From the entries below, pull out each line where "atTop" appears.

* **Given data**
:::::
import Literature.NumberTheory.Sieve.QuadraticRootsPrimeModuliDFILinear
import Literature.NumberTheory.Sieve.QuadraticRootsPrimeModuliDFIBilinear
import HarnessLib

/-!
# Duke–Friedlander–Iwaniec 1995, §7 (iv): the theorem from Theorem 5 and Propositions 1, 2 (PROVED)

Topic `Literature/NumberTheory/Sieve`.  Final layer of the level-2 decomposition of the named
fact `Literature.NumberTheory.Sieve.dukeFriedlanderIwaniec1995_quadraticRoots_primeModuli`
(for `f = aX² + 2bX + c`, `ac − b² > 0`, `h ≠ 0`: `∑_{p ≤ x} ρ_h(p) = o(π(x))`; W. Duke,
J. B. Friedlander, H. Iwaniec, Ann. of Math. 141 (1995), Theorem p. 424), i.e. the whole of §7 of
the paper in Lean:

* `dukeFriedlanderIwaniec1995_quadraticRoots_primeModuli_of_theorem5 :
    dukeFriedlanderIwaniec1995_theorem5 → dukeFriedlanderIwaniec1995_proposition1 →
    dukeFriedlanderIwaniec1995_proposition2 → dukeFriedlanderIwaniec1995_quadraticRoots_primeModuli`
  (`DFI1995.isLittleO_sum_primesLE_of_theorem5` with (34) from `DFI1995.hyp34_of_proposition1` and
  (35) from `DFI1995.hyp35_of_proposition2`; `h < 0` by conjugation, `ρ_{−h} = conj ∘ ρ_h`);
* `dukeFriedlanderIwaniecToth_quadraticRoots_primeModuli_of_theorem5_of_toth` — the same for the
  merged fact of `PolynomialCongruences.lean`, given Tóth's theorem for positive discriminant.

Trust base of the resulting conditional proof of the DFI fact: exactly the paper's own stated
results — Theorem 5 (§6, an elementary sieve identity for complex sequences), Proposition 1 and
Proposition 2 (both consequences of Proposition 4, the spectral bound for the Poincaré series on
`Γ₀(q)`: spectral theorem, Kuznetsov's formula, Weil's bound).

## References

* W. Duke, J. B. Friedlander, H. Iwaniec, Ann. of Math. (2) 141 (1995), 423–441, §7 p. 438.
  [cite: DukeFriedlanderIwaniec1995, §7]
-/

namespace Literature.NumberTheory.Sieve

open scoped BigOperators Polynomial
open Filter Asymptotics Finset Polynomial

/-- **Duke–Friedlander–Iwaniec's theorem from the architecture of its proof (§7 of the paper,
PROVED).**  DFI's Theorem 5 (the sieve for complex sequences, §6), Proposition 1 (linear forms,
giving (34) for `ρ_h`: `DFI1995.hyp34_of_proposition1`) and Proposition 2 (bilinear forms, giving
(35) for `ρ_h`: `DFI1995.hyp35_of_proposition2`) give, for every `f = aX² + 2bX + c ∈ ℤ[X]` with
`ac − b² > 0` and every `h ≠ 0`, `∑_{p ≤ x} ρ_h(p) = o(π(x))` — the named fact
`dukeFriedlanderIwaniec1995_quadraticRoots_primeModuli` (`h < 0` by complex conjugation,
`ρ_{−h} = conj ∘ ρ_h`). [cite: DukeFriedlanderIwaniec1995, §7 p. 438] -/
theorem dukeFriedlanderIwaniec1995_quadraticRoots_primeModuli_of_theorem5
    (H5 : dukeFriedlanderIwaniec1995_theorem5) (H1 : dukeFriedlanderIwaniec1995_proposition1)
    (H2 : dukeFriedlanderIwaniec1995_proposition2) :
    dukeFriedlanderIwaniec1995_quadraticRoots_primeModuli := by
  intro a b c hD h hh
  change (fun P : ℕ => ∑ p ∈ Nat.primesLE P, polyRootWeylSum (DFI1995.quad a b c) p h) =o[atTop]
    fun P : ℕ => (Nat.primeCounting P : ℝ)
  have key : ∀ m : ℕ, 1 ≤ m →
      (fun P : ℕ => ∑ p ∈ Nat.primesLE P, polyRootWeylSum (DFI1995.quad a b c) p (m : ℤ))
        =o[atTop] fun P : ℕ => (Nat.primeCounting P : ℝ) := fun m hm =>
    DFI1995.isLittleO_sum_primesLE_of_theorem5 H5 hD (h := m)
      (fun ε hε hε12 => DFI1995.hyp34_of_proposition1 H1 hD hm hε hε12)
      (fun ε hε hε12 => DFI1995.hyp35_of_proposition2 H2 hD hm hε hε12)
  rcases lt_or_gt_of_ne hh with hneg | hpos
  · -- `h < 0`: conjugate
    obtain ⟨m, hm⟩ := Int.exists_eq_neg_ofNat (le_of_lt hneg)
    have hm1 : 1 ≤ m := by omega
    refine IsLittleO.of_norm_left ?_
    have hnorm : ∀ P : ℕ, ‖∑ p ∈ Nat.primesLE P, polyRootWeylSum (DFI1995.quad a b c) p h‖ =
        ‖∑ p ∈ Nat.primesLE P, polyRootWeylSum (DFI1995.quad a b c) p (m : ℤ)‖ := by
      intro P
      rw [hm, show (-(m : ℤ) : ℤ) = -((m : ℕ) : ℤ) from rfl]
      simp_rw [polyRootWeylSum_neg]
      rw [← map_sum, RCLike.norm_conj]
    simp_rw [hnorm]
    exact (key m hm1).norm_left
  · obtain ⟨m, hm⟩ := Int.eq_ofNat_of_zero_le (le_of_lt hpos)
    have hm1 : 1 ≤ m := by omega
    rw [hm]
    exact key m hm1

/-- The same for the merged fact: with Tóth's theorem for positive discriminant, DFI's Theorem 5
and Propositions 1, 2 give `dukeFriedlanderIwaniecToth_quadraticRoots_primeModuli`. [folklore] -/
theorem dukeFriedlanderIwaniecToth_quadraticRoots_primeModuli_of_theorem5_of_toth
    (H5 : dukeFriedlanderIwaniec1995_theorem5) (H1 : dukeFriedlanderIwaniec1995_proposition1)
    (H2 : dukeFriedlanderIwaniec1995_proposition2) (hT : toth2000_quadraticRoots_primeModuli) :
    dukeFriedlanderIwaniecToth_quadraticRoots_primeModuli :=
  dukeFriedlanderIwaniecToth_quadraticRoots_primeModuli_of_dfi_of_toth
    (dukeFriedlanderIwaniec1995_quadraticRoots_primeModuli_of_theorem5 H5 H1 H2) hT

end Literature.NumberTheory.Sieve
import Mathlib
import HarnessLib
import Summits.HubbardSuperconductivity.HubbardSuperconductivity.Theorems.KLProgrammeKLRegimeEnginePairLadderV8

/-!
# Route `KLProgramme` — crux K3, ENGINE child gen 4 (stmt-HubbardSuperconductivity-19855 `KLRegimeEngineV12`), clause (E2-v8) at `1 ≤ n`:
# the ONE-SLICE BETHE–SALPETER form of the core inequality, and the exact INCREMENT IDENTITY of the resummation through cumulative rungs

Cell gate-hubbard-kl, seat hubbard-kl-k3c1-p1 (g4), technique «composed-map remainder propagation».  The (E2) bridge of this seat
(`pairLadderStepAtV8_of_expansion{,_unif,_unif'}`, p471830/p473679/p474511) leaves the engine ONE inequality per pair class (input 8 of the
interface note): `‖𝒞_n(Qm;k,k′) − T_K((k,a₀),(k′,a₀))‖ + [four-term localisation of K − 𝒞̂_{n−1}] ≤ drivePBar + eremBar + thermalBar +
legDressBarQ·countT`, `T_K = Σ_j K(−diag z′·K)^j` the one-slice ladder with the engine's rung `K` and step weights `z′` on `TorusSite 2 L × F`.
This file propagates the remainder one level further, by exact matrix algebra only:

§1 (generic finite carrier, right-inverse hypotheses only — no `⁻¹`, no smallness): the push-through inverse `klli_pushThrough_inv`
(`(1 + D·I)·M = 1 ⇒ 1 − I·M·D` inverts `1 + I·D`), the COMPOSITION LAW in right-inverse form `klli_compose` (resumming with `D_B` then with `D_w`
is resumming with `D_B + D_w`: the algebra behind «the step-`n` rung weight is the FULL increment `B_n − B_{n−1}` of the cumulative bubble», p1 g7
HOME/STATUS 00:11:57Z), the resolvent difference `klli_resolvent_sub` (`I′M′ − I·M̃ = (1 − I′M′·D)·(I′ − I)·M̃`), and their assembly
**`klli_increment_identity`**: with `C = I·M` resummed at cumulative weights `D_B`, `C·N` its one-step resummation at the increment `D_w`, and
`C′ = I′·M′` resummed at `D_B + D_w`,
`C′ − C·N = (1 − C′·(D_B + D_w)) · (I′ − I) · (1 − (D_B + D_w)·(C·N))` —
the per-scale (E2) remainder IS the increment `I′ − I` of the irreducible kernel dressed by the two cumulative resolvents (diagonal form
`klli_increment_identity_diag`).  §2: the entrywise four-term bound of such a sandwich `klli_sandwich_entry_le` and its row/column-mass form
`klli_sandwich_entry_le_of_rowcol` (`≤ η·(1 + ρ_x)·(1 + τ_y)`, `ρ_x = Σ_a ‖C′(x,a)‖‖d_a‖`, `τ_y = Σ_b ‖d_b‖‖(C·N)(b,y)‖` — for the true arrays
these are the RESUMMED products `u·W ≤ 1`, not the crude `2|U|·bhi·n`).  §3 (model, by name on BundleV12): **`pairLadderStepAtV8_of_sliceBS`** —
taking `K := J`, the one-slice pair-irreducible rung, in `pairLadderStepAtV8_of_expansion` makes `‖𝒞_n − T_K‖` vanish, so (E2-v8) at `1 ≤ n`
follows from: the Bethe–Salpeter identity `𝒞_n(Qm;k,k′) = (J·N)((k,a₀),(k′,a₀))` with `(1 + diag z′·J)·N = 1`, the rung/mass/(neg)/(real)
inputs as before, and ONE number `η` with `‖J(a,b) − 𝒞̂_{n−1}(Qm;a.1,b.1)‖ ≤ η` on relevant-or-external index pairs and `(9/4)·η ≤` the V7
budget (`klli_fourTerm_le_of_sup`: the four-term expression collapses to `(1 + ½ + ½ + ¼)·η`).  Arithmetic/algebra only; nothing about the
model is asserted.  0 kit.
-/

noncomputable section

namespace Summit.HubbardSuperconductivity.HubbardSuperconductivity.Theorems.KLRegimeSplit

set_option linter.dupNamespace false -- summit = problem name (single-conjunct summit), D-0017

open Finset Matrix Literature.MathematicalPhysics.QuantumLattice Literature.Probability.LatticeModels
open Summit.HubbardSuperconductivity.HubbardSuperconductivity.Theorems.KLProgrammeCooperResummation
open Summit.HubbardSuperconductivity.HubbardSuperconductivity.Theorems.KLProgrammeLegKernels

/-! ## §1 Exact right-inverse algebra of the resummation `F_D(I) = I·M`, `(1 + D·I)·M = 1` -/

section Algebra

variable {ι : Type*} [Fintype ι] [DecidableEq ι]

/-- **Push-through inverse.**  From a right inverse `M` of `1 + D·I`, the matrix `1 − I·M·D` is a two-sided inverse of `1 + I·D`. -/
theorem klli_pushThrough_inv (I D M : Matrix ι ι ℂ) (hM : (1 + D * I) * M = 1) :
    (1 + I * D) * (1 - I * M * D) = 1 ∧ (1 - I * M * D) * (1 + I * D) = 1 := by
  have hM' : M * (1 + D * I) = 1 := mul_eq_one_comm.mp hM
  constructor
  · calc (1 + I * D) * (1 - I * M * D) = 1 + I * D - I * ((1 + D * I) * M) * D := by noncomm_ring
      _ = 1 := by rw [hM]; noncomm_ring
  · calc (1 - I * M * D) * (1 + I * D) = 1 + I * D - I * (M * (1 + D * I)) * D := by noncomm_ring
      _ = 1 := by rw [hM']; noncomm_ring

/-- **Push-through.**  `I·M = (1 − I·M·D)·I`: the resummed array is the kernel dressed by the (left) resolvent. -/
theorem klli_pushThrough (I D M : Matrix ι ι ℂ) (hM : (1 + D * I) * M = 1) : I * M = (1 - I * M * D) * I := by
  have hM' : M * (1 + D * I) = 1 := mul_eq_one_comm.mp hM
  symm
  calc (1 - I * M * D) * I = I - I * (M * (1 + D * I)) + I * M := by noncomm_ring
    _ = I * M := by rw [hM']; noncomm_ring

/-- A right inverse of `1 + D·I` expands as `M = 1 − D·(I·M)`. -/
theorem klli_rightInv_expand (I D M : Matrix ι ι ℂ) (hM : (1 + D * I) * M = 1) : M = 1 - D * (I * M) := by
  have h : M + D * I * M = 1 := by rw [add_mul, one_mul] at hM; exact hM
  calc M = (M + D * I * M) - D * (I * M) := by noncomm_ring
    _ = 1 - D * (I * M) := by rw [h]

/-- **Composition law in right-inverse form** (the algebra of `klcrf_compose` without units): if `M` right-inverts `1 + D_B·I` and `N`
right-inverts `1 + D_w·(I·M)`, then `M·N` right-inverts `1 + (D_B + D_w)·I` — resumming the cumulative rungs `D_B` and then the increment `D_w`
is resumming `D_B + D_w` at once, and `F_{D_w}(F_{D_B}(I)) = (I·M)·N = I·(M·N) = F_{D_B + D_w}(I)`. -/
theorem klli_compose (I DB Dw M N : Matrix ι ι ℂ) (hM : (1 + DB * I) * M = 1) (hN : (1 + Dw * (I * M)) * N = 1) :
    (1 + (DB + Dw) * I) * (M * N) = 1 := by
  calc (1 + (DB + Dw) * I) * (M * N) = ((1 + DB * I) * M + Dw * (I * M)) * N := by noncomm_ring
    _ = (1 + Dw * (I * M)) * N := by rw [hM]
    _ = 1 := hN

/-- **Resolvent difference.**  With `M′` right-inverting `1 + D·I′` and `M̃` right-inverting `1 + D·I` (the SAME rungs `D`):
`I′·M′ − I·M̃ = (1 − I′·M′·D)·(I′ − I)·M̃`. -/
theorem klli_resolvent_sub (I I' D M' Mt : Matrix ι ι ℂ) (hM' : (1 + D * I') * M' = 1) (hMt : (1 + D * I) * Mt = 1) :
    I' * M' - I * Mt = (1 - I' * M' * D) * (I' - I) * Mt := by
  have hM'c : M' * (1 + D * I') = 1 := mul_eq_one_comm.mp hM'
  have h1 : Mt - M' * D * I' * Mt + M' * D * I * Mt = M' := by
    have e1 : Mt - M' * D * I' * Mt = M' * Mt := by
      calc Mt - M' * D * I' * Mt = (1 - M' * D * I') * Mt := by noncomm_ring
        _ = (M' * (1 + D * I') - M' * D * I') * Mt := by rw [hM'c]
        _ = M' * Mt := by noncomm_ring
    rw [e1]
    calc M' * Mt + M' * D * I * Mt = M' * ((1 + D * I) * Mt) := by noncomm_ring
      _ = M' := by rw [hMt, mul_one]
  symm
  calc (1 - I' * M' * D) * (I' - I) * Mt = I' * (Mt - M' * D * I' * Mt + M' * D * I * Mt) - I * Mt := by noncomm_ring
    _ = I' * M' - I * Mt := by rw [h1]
:::::
* **Exercise solution**
  change (fun P : ℕ => ∑ p ∈ Nat.primesLE P, polyRootWeylSum (DFI1995.quad a b c) p h) =o[atTop]
        =o[atTop] fun P : ℕ => (Nat.primeCounting P : ℝ) := fun m hm =>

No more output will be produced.